Task instructions » For the word "same", count the lines of the records that hold it, and give only that number.

Dataset content »
/-!
# [EtTh] §5, Theorem 5.7 — the `(O_K^×)^{1/N}`-half of the rigidity clause DISCHARGED at every level (pp. 329–331 / PDF pp. 103–105)

Mochizuki, *The étale theta function …*, Publ. RIMS **45** (2009)
[cite: MochizukiEtTh2009, Thm 5.7 p.330 (PDF p.104); Lem 5.8 p.331 (PDF p.105)].  Seat abc-iut-L2-d4 (node
`EtTh:Thm5.7`; rows T3 → T6 of abc-iut-L2-t4's THM57-TOWER-PLAN.md); PROOF-ONLY over this seat's
`Discharge/Sec5Thm57Kummer.lean` (T3: `psiAut_biKummerDiff`), `Sec5Thm57.lean`, `Sec5Thm57Tower.lean` and
abc-iut-L2-t4's `FrobenioidMonoTheta.lean` (Lemma 5.8: `ConstantsActByCyclotome`, the `Facts` bundle).

Recall (`Sec5Thm57.lean`): Theorem 5.7 at the `N`-th root is discharged modulo the single binder `hrig` — the unit
discrepancy `u := D_c⁻¹ · D_p ∈ O^×(B_N)` of the transported root lies in `μ_{2l·N}(B_N) ∩ (O_K^×)^{1/N}` ("up to
possible multiplication by a `2l`-th root of unity", p.330 (PDF p.104)).  This file DISCHARGES the second half:

(1) **`u` acts on `H_{B_N}` through the cyclotome `μ_N(B_N)`** (`kummerCocycle_mem_muTorsion_of_transport`): by T3
(`psiAut_biKummerDiff`) the transported bi-Kummer difference cocycle is `D_c · (d_N ∘ θ) · κ_u ∘ θ · D_c⁻¹` with
`κ_u(h) = s^⊔-gp_N(h) · u · s^⊔-gp_N(h)⁻¹ · u⁻¹`; both difference cocycles are `μ_N(B_N)`-valued (Prop. 4.3 (iii) —
abc-iut-L2-t4's `BiKummerDifferenceMem`, "the Kummer classes of Proposition 5.2, (iii)" of the printed proof),
`Ψ^Aut(μ_N(B_N)) = μ_N(B_N)` ("`Ψ` preserves `O^×(−)`", Thm. 4.4 (i)) and `μ_N(B_N)` is normal; hence `κ_u` is
`μ_N(B_N)`-valued on `H_{B_N} = Im(Π^tp_Ÿ̲)` — "the Kummer class of the 'constant function' `u`" (proof of Thm. 5.6,
p.329) is a genuine `μ_N`-class; the same through `s^⊓-gp_N` (`kummerCocycleCap_mem_muTorsion_of_transport`).
(2) **Hence `u ∈ (O_K^×)^{1/N}`** (`discrepancy_mem_OKxRootN`) by Lemma 5.8 BY NAME (`ConstantsActByCyclotome`:
"the set of elements [of `O^×(B_N)`] on which `Π^tp_Y` [i.e., `G_K`, via the natural surjection `Π^tp_Y ↠ G_K`]
acts via multiplication by an element of `μ_N(B_N)` … coincide[s] with `(O_K^×)^{1/N}`", p.331 (PDF p.105)).  The
typed fact quantifies over `Im(Π^tp_Y̲)`, the `s^⊔`-side transport only over `H_{B_N} = Im(Π^tp_Ÿ̲)` (index 2); the
bridge is print's parenthesis: the action on the constants factors through `G_K`, onto which `Π^tp_Ÿ̲` also surjects
(`Ÿ` geometrically connected over `K = K̈`, §5 p.322 (PDF p.96)) — carried as the explicit HYPOTHESIS BINDER `hfac`
(D-0067 (1): no new `Prop` definition; a GAP-LEDGER row names the wanted instance for the genuine data).
(3) **What is left of `hrig` is the TORSION half alone** (`rootTransportWith_of_torsion`, `exists_…`,
`thm510_ii_iii_of_torsion`, `ThetaFrobenioidTower.thetaRootPreservedAll_of_torsion`): `u^{2l·N} = 1`, equivalently
(`pow_eq_one_of_const_pow`) "the constant `c ∈ K^×` with `u^N = c` is a `2l`-th root of unity" — the discrete content
of Theorem 5.7 that Remark 5.7.1 (p.330) singles out, i.e. exactly what the printed proof gets from "the rigidity of
the étale theta function [cf. Corollary 2.8, (i)]" over "compatible systems as in Remark 4.3.2" (rows T4/T5; the
compatible system itself is this seat's `ThetaFrobenioidTower.discrepancy_comp_beta_of_transports`).
HONEST FRAMING: kernel-checked implications between typed statements about the §5 data under named hypotheses;
nothing of [EtTh] is asserted unconditionally; typed ≠ discharged; no side taken on anything downstream. -/

namespace Literature.AnabelianGeometry.EtaleTheta

open CategoryTheory
open Literature.AlgebraicGeometry.Frobenioids

universe w v v' u u'

namespace ThetaFrobenioid

variable {C : Type u} [Category.{v} C] {D : Type u'} [Category.{v'} D] {𝔉 : ThetaFrobenioid.{w} C D}

section PsiAutTorsion

variable (Ψ : C ≌ C) (β : Ψ.functor.obj 𝔉.BN ≅ 𝔉.BN)

/-- `Ψ^Aut(x) ∈ μ_M(B_N) ↔ x ∈ μ_M(B_N)` for every `M`, from `Ψ^Aut(O^×(B_N)) = O^×(B_N)` ("`Ψ` preserves `O^×(−)`",
proof of Thm. 5.6 p.328 (PDF p.102); Thm. 5.10 (ii) p.334 (PDF p.108)): `μ_M` is the `M`-torsion of `O^×`.
[cite: MochizukiEtTh2009, Thm 5.10 (ii) p.334 (PDF p.108)] -/
theorem psiAut_mem_muTorsion_iff (hU : (𝔉.units 𝔉.BN).map (𝔉.psiAut Ψ β) = 𝔉.units 𝔉.BN) (M : ℕ)
    (x : Aut 𝔉.BN) : 𝔉.psiAut Ψ β x ∈ 𝔉.muTorsion 𝔉.BN M ↔ x ∈ 𝔉.muTorsion 𝔉.BN M := by
  rw [← psiAutEquiv_toMonoidHom] at hU
  rw [← psiAutEquiv_apply, mem_muTorsion, mem_muTorsion, mem_iff_of_map_equiv_eq hU, ← map_pow,
    MulEquiv.map_eq_one_iff]

end PsiAutTorsion

/-! ### (1) The Kummer cocycle of the unit discrepancy is `μ_N(B_N)`-valued on `H_{B_N}` -/

section KummerCocycle

variable (Ψ : C ≌ C) (α : Ψ.functor.obj 𝔉.AN ≅ 𝔉.AN) (β : Ψ.functor.obj 𝔉.BN ≅ 𝔉.BN) (e : 𝔉.AN ≅ 𝔉.AN)
  (Dc Dp : Aut 𝔉.BN) (θ : Aut (𝔉.base.obj 𝔉.BN) ≃* Aut (𝔉.base.obj 𝔉.BN))

/-- In any group, `a = Dc·(X·κ)·Dc⁻¹` gives `κ = X⁻¹·(Dc⁻¹·a·Dc)`. [cite: MochizukiEtTh2009, Thm 5.7 p.330 (PDF p.104)] -/
theorem eq_inv_mul_conj_of_eq_conj_mul {G : Type*} [Group G] {a Dc X κ : G} (h : a = Dc * (X * κ) * Dc⁻¹) :
    κ = X⁻¹ * (Dc⁻¹ * a * Dc) := by
  rw [h]; group

/-- **The Kummer cocycle of `u := D_c⁻¹ · D_p` is `μ_N(B_N)`-valued — at `θ h`.**  Under the root transport
(`hT`, `hT'`), the transport of `s^trv_N` through `e` over `θ` (`hstrv` = `StrvTransport`, Thm. 4.4 (iv)), the
defining relations `SgpCapSpec`/`SgpCupSpec` (p.331), `θ(H_{B_N}) = H_{B_N}` (Prop. 2.4), Prop. 4.3 (iii)
(`BiKummerDifferenceMem`: the difference cocycle is `μ_N(B_N)`-valued) and `Ψ^Aut(O^×(B_N)) = O^×(B_N)`: for every
`h ∈ H_{B_N}`, `s^⊔-gp_N(θh) · u · s^⊔-gp_N(θh)⁻¹ · u⁻¹ ∈ μ_N(B_N)` — from T3 (`psiAut_biKummerDiff`):
`Ψ^Aut(d(h)) = D_c · (d(θh) · κ_u(θh)) · D_c⁻¹` with `d`, `Ψ^Aut(d)`, `d ∘ θ ∈ μ_N(B_N)` normal in `Aut_C(B_N)`.
[cite: MochizukiEtTh2009, Thm 5.7 p.330 (PDF p.104); Prop 4.3 (iii) p.317 (PDF p.91); Thm 5.6 proof p.329 (PDF p.103)] -/
theorem kummerCocycle_theta_mem_muTorsion [Epi 𝔉.sCap] [Epi 𝔉.sCup] (hcap : 𝔉.SgpCapSpec)
    (hcup : 𝔉.SgpCupSpec) (hdiff : 𝔉.BiKummerDifferenceMem)
    (hU : (𝔉.units 𝔉.BN).map (𝔉.psiAut Ψ β) = 𝔉.units 𝔉.BN)
    (hT : α.inv ≫ Ψ.functor.map 𝔉.sCap ≫ β.hom = e.hom ≫ 𝔉.sCap ≫ Dc.hom)
    (hT' : α.inv ≫ Ψ.functor.map 𝔉.sCup ≫ β.hom = e.hom ≫ 𝔉.sCup ≫ Dp.hom)
    (hstrv : ∀ g : Aut (𝔉.base.obj 𝔉.BN),
      α.inv ≫ Ψ.functor.map (𝔉.strv (𝔉.autBaseIsoAB.symm g)).hom ≫ α.hom ≫ e.hom =
        e.hom ≫ (𝔉.strv (𝔉.autBaseIsoAB.symm (θ g))).hom)
    (hYdd : 𝔉.HB.map θ.toMonoidHom = 𝔉.HB) (h : 𝔉.HB) :
    𝔉.sgpCup ⟨θ h, (mem_iff_of_map_equiv_eq hYdd _).mpr h.2⟩ * (Dc⁻¹ * Dp) *
        (𝔉.sgpCup ⟨θ h, (mem_iff_of_map_equiv_eq hYdd _).mpr h.2⟩)⁻¹ * (Dc⁻¹ * Dp)⁻¹ ∈
      𝔉.muTorsion 𝔉.BN 𝔉.N := by
  haveI := 𝔉.muTorsion_normal 𝔉.BN 𝔉.N
  have key := psiAut_biKummerDiff Ψ α β e Dc Dp θ hcap hcup hT hT' hstrv hYdd h
  rw [eq_inv_mul_conj_of_eq_conj_mul key]
  refine mul_mem (inv_mem ?_) ((𝔉.muTorsion_normal 𝔉.BN 𝔉.N).conj_mem' _ ?_ Dc)
  · exact (𝔉.biKummerDifferenceMem_iff.mp hdiff) ⟨θ h, (mem_iff_of_map_equiv_eq hYdd _).mpr h.2⟩
  · exact (psiAut_mem_muTorsion_iff Ψ β hU 𝔉.N _).mpr ((𝔉.biKummerDifferenceMem_iff.mp hdiff) h)

/-- **The Kummer cocycle of the unit discrepancy `u := D_c⁻¹ · D_p` is `μ_N(B_N)`-valued on `H_{B_N}`**: for every
`h ∈ H_{B_N}`, `κ_u(h) = s^⊔-gp_N(h) · u · s^⊔-gp_N(h)⁻¹ · u⁻¹ ∈ μ_N(B_N)` — i.e. `H_{B_N} = Im(Π^tp_Ÿ̲)` acts on the
constant `u` "via multiplication by an element of `μ_N(B_N)`" (the phrase of Lemma 5.8's proof, p.331 (PDF p.105)).
Inputs as in `kummerCocycle_theta_mem_muTorsion` (apply it at `θ⁻¹ h`).
[cite: MochizukiEtTh2009, Thm 5.7 p.330 (PDF p.104); Lem 5.8 proof p.331 (PDF p.105)] -/
theorem kummerCocycle_mem_muTorsion_of_transport [Epi 𝔉.sCap] [Epi 𝔉.sCup] (hcap : 𝔉.SgpCapSpec)
    (hcup : 𝔉.SgpCupSpec) (hdiff : 𝔉.BiKummerDifferenceMem)
    (hU : (𝔉.units 𝔉.BN).map (𝔉.psiAut Ψ β) = 𝔉.units 𝔉.BN)
    (hT : α.inv ≫ Ψ.functor.map 𝔉.sCap ≫ β.hom = e.hom ≫ 𝔉.sCap ≫ Dc.hom)
    (hT' : α.inv ≫ Ψ.functor.map 𝔉.sCup ≫ β.hom = e.hom ≫ 𝔉.sCup ≫ Dp.hom)
    (hstrv : ∀ g : Aut (𝔉.base.obj 𝔉.BN),
      α.inv ≫ Ψ.functor.map (𝔉.strv (𝔉.autBaseIsoAB.symm g)).hom ≫ α.hom ≫ e.hom =
        e.hom ≫ (𝔉.strv (𝔉.autBaseIsoAB.symm (θ g))).hom)
    (hYdd : 𝔉.HB.map θ.toMonoidHom = 𝔉.HB) (h : 𝔉.HB) :
    𝔉.sgpCup h * (Dc⁻¹ * Dp) * (𝔉.sgpCup h)⁻¹ * (Dc⁻¹ * Dp)⁻¹ ∈ 𝔉.muTorsion 𝔉.BN 𝔉.N := by
  have hm : θ.symm (h : Aut (𝔉.base.obj 𝔉.BN)) ∈ 𝔉.HB :=
    (mem_iff_of_map_equiv_eq (map_symm_eq_of_map_equiv_eq hYdd) _).mpr h.2
  have key := kummerCocycle_theta_mem_muTorsion Ψ α β e Dc Dp θ hcap hcup hdiff hU hT hT' hstrv hYdd
    ⟨θ.symm h, hm⟩
  have hθ : (⟨θ ((⟨θ.symm (h : Aut (𝔉.base.obj 𝔉.BN)), hm⟩ : 𝔉.HB) : Aut (𝔉.base.obj 𝔉.BN)),
      (mem_iff_of_map_equiv_eq hYdd _).mpr hm⟩ : 𝔉.HB) = h :=
    Subtype.ext (θ.apply_symm_apply (h : Aut (𝔉.base.obj 𝔉.BN)))
  rw [← hθ]
  exact key

/-- The same cocycle through `s^⊓-gp_N`: for `u ∈ O^×(B_N)` and `h ∈ H_{B_N}`,
`s^⊓-gp_N(h) · u · s^⊓-gp_N(h)⁻¹ · u⁻¹ = s^⊔-gp_N(h) · u · s^⊔-gp_N(h)⁻¹ · u⁻¹` — the two sections differ by the
element `s^⊔-gp_N(h) · s^⊓-gp_N(h)⁻¹ ∈ μ_N(B_N) ⊆ O^×(B_N)` (Prop. 4.3 (iii)), which commutes with the unit
`s^⊔-gp_N(h) · u · s^⊔-gp_N(h)⁻¹` (`O^×(B_N)` abelian, [FrdI] Rmk. 1.3.1, and normal in `Aut_C(B_N)`).
[cite: MochizukiEtTh2009, Prop 4.3 (iii) p.317 (PDF p.91); Lem 5.8 proof p.331 (PDF p.105)] -/
theorem kummerCocycleCap_eq_kummerCocycleCup (hdiff : 𝔉.BiKummerDifferenceMem) {u : Aut 𝔉.BN}
    (hu : u ∈ 𝔉.units 𝔉.BN) (h : 𝔉.HB) :
    𝔉.sgpCap (h : Aut (𝔉.base.obj 𝔉.BN)) * u * (𝔉.sgpCap (h : Aut (𝔉.base.obj 𝔉.BN)))⁻¹ * u⁻¹ =
      𝔉.sgpCup h * u * (𝔉.sgpCup h)⁻¹ * u⁻¹ := by
  set d := 𝔉.sgpCup h * (𝔉.sgpCap (h : Aut (𝔉.base.obj 𝔉.BN)))⁻¹ with hd_def
  set v := 𝔉.sgpCup h * u * (𝔉.sgpCup h)⁻¹ with hv_def
  have hd : d ∈ 𝔉.units 𝔉.BN := 𝔉.muTorsion_le_units 𝔉.BN 𝔉.N (hdiff h)
  have hv : v ∈ 𝔉.units 𝔉.BN := (𝔉.units_normal 𝔉.BN).conj_mem u hu _
  have hc : d⁻¹ * v = v * d⁻¹ := setLike_mul_comm (s := 𝔉.units 𝔉.BN) (inv_mem hd) hv
  calc 𝔉.sgpCap (h : Aut (𝔉.base.obj 𝔉.BN)) * u * (𝔉.sgpCap (h : Aut (𝔉.base.obj 𝔉.BN)))⁻¹ * u⁻¹
      = d⁻¹ * v * d * u⁻¹ := by rw [hd_def, hv_def]; group
    _ = v * d⁻¹ * d * u⁻¹ := by rw [hc]
    _ = v * u⁻¹ := by rw [inv_mul_cancel_right]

Answer space » 2